▸ WORK REQUIRED:
Scan the records below for the line with "open B7Prop3Flat (c3)" and the line with "open B8Eq138LandauZd (IsLandau138W". Repeat those two lines and every line between them exactly, and nothing else.

Saved entries
== Segment start ==

/-!
# Line H (`BirthV10.stub_halvingStep`, stmt-QuantumFields-19200) — THIN ROAD γ (★★OWNER RULING g28-№11; LEAD-H WORDS 21∕22∕24∕25∕29), (γ-4): **PACK-STEP v3.1 = THE STEP PACK
# `PACK₄(2 ≤ K − n)` IN EDITION γ, DATUM-CLOSED RESIDUAL** — twin of ✓p672161 `HalvingHMemberPackStepOfSocketsT.memberPack_step_of_socketsT` (w3-20520 g7) over ★w3-19200 g9's
# γ composer v3.1 `HalvingHSiteRowsOfSocketsTGammaT.siteRows_of_socketsTγT`; CONCLUSION VERBATIM (= ✓`HalvingHSupURho4OfMemberPacks`' `hPack₂`)

Cell `ym3-torus` (HUMAN RULING D-0037: YM₃ on T³ is ladder rung R3 — NOT d = 4, NOT a mass gap, NOT the Clay problem), width seat `ym-ust-20520-w3` gen 8.
`--supports stmt-QuantumFields-19200 --as helper`; THEOREMS ONLY (0 `def`, 0 `sorry`); count-neutral; nothing here claims `hSupUρ4`, the stub, the crux or the gap.

DISPLAYED per `L` (`hSockets₂γ`): the socket constants `B₀ B₀'H B₂' BG BR cB9` + the exterior-collar constant `Bbd` with `0 ≤ Bbd ∧ 4·Bbd ≤ (3L−1)·B₀`, and FIVE closures over
the ρ4 member prefix (✓p672161's, through `∀ (s : ℝ), s = … →`): `hT4TLγ` (Theorem 4's datum WITH its support clause — WORD 22), `H59DγL` (Theorem 4's flat (1.59) clause at
truncation `K − n − 1`, edition γ: print's split class `cubeLamBP′` ∪ level-0 crossing bonds, `+ B_∂·Φ₀`; ∀(W, A′)-closed), `SLetτL` ([4] letters, unchanged), `H59TLγ` (T4γ's
(1.59) clause at the knit gauge, edition γ; knit clause on print's class `cubeLamBP′`) and `H42topCrossTL` (WORD 29's ONE displayed residual, DATUM-CLOSED: (1.42) on the
level-`K−n` collar bonds of print's class at the knit gauge OF THE DATUM — ∀ over J3's gauge with its three guards, the datum `(u₁, W, A)` and the top step's `(c₁, c′, κf, λ′)`
WITH their rows, then ∀ `(u, V′, A′)` with the knit predicate at the datum's own `g′₀ := ((u₁·e^{iλ′})∘rep)⁻¹·ĝJ` on ALL class boxes; v3's ∀`g′`-closed `H42topCrossL` was
uninhabitable as typed — ym-ust-20520-w5 g9 LOCATE-2 §2, never filed).  NOT displayed: `SB9L` ∕ `len β B₀β` (the `SockB9P3`-at-`cubeLamB` socket, certified vacuous — defect №10).
INSIDE: ✓p672161's window bridge VERBATIM (✓`exists_topCall_constants_of_rhoWindow₃`, `Cw` keeps both factors `(1 + cB9⁻¹)(1 + B₀'H⁻¹)`), the γ rows by
✓`HalvingHSupURhoWindowsGamma.gammaWindows_of_hw`∕`gammaWindows_cstar_of_hw` at `Z := 1 + cB9⁻¹` (`C₂ := 16·131072(d+1)²·L²`), WINDOWS-6 ✓`h42Windows_step_of_hw`,
HTOP ✓`htopSocket_of_member` (ε₁-route, inner top class), `4·Bbd ≤ (dL−1)B₀` from the displayed constant row, then the composer.  A6 (LEAD-H WORDS 17∕29): `H59DγL`∕`H59TLγ`
— class `cubeLamBP′`, lit witness ✓`B9SupplySockB9P3ZdGamma.Witness.sockB9P3D4γ_at_nonvacuous_cubeLamBP'_zero`; `hT4TLγ` — `U = 1, u := 1`; `H42topCrossTL` — the composer's instance
`U = 1, gJ = 1, u₁ = 1, λ′ = 0` (knit antecedent ⇒ `V′ = 1` on every class box ⇒ `A′ = 0` there ⇒ LHS `= 0`; an argument of record, not a kernel witness in this file).
References: [Balaban1985RegularSpaces] Prop. 3 pp.82–83, (1.31) p.82, (1.42) p.83, (1.59) p.86, Thm 4 p.88; [Balaban1985BackgroundPropagators] Thm 3.1∕3.3 pp.397–399;
[Balaban1984PropagatorsII] (2.3) p.224; [Balaban1985Variational] (150)–(156) pp.301–302.
-/

set_option autoImplicit false

noncomputable section

open scoped BigOperators Matrix.Norms.L2Operator
open NormedSpace
open Complex (I)

namespace Summit.QuantumFields.YangMills.Theorems.HalvingHMemberPackStepOfSocketsTGammaT

open Literature.MathematicalPhysics.QuantumFieldTheory.Balaban1983to89
open Literature.MathematicalPhysics.QuantumFieldTheory.Balaban1983to89.T3ContinuumYM3Torus
open Literature.MathematicalPhysics.QuantumFieldTheory.Balaban1983to89.T3PrintedRegularMinimiser (RegPr regFibrePr)
open MatrixLog (mlog)
open B5Eq118OneStroke (iterBlockOf)
open B7Prop1Explicit (e expUnit)
open B7Prop1Explicit renaming Site → LSite
open B7Prop2Explicit (unitaryUnits C0 c2' avgIter)
open B7Prop2SpecialUnitary (specialUnitaryUnits mem_specialUnitaryUnits specialUnitaryUnits_le_unitaryUnits)
open B7Prop3Flat (c3)
open B7Prop1Local (InBox loK bondHiK)
open B7Eq78Linearization (conjR zdBlocking QprimeIter)
open B7Eq92Concrete (mgauge)
open B8Ineq130 (tlo thi)
open B8Ineq132 (covDerivFwd InAk BondTouches)
open B8Eq119TwistedAxial (Restr129 InAx bgT)
open B8Eq131Cubes (cube gs tLo tHi)
open B8Eq131CubesAdmissible (cubeFam)
open B8CubeMemberZd (cubeLamS cubeLamB)
open B8Eq184Proof (gaugeExp cfgExp)
open B8Eq182Proof (gAd)
open B8Eq188Proof (frakF3)
open B8Eq140Level (SideTouches)
open B8Eq146AExpansion (iEta)
open B8Eq138LandauZd (IsLandau138W covDivB covLap QT logCfg)
open B7Prop4GeneralLevels (logCovIter linCovIter)
open B8Eq155JBound (Jcur wsup)
open B8ScaledSupNorm (bondNorm msup)
open B8Eq1117Concrete (XSpace)
open B8Prop5ContractionKLevel (Bd2 Mc Kc)
open B8LambdaSpaceKLevel (wt)
open B8SpecialUnitaryTrace (trCLM trCLM_apply)
open B10Eq27TorusAxialLog (transl rel pull pull_apply unitsField toUField suIncl gaugeActT axialT unitsField_mem_unitaryUnits)
open B15Eq112TorusCover (lift cover)
open Node00 (coverAt)
open Summit.QuantumFields.YangMills.Theorems.Prop8ChartDoubleBar (dbarIterU vframeU)
open HalvingHSiteRowsOfSocketsTGammaT (siteRows_of_socketsTγT)
open HalvingHSupURhoWindowsGamma (gammaWindows_of_hw gammaWindows_cstar_of_hw)
open B9SupplySockB9P3ZdGamma (cubeLamBP')
open B9SupplySockB9P3ZdBeta (CrossB)
open HalvingHSiteHtopOfMember (htopSocket_of_member)
open HalvingHSiteH42WindowsOfHw (h42Windows_step_of_hw)
open B7Prop4Flat (C2 c4)
open P1FlatCoreCubeInclusion (corner_of_offset room_of_level_k)
open HalvingHSupURhoWindowsRho3 (exists_topCall_constants_of_rhoWindow₃)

== Segment end ==

▸ RESPONSE:
open B7Prop3Flat (c3)
open B7Prop1Local (InBox loK bondHiK)
open B7Eq78Linearization (conjR zdBlocking QprimeIter)
open B7Eq92Concrete (mgauge)
open B8Ineq130 (tlo thi)
open B8Ineq132 (covDerivFwd InAk BondTouches)
open B8Eq119TwistedAxial (Restr129 InAx bgT)
open B8Eq131Cubes (cube gs tLo tHi)
open B8Eq131CubesAdmissible (cubeFam)
open B8CubeMemberZd (cubeLamS cubeLamB)
open B8Eq184Proof (gaugeExp cfgExp)
open B8Eq182Proof (gAd)
open B8Eq188Proof (frakF3)
open B8Eq140Level (SideTouches)
open B8Eq146AExpansion (iEta)
open B8Eq138LandauZd (IsLandau138W covDivB covLap QT logCfg)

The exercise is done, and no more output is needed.